» Prompt:
From the listing below, extract every line containing "realchar".

» Exercise input:
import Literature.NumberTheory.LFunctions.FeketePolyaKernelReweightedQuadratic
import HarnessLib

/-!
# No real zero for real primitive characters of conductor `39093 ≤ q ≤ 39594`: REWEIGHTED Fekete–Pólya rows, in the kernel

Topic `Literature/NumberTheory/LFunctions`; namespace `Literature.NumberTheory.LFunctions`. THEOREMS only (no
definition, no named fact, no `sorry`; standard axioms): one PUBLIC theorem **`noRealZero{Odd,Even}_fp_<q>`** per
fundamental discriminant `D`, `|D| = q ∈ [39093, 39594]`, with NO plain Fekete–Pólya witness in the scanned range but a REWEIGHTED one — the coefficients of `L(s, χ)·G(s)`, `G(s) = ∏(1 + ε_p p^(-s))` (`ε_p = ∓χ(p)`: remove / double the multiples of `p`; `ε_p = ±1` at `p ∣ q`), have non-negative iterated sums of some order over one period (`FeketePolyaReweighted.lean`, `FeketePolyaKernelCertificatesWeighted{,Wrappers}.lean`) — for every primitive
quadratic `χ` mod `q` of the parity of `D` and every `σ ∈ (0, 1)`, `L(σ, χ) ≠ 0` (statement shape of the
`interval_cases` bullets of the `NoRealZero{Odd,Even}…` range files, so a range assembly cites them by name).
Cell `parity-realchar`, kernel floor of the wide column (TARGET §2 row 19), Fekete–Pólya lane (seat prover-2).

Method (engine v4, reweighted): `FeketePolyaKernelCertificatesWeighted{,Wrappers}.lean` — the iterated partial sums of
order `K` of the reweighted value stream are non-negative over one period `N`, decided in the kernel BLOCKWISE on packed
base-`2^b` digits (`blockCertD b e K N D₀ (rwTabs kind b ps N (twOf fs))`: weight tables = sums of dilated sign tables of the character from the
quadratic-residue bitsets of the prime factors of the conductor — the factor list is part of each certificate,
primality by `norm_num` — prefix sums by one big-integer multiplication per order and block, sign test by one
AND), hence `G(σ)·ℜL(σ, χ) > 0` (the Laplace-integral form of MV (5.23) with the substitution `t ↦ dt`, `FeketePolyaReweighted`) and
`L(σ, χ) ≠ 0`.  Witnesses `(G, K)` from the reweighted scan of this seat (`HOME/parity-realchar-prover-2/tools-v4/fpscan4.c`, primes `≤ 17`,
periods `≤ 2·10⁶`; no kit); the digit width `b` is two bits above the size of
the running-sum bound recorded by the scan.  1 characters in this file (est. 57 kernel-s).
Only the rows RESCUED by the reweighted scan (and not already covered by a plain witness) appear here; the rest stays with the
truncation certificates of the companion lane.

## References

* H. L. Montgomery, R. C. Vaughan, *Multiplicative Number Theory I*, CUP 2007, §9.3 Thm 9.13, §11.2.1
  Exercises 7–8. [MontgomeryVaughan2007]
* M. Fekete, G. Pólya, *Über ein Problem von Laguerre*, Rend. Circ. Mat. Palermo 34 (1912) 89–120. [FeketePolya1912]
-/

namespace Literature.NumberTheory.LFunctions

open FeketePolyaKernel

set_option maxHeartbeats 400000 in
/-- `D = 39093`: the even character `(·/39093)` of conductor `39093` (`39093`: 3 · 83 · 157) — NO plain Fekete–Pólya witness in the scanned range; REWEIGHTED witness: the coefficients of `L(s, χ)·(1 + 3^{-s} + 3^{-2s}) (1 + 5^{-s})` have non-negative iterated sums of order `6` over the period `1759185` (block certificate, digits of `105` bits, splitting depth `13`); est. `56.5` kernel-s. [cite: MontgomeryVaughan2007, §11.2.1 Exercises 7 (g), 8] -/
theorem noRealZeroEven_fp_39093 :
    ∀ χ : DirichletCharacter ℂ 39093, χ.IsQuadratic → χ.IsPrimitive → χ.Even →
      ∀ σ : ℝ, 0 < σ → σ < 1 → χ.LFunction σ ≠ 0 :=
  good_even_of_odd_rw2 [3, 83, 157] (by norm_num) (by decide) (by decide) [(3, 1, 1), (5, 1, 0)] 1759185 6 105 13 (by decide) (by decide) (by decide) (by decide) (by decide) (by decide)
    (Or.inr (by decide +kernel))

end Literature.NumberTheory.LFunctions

» Response to the task:
Cell `parity-realchar`, kernel floor of the wide column (TARGET §2 row 19), Fekete–Pólya lane (seat prover-2).
`L(σ, χ) ≠ 0`.  Witnesses `(G, K)` from the reweighted scan of this seat (`HOME/parity-realchar-prover-2/tools-v4/fpscan4.c`, primes `≤ 17`,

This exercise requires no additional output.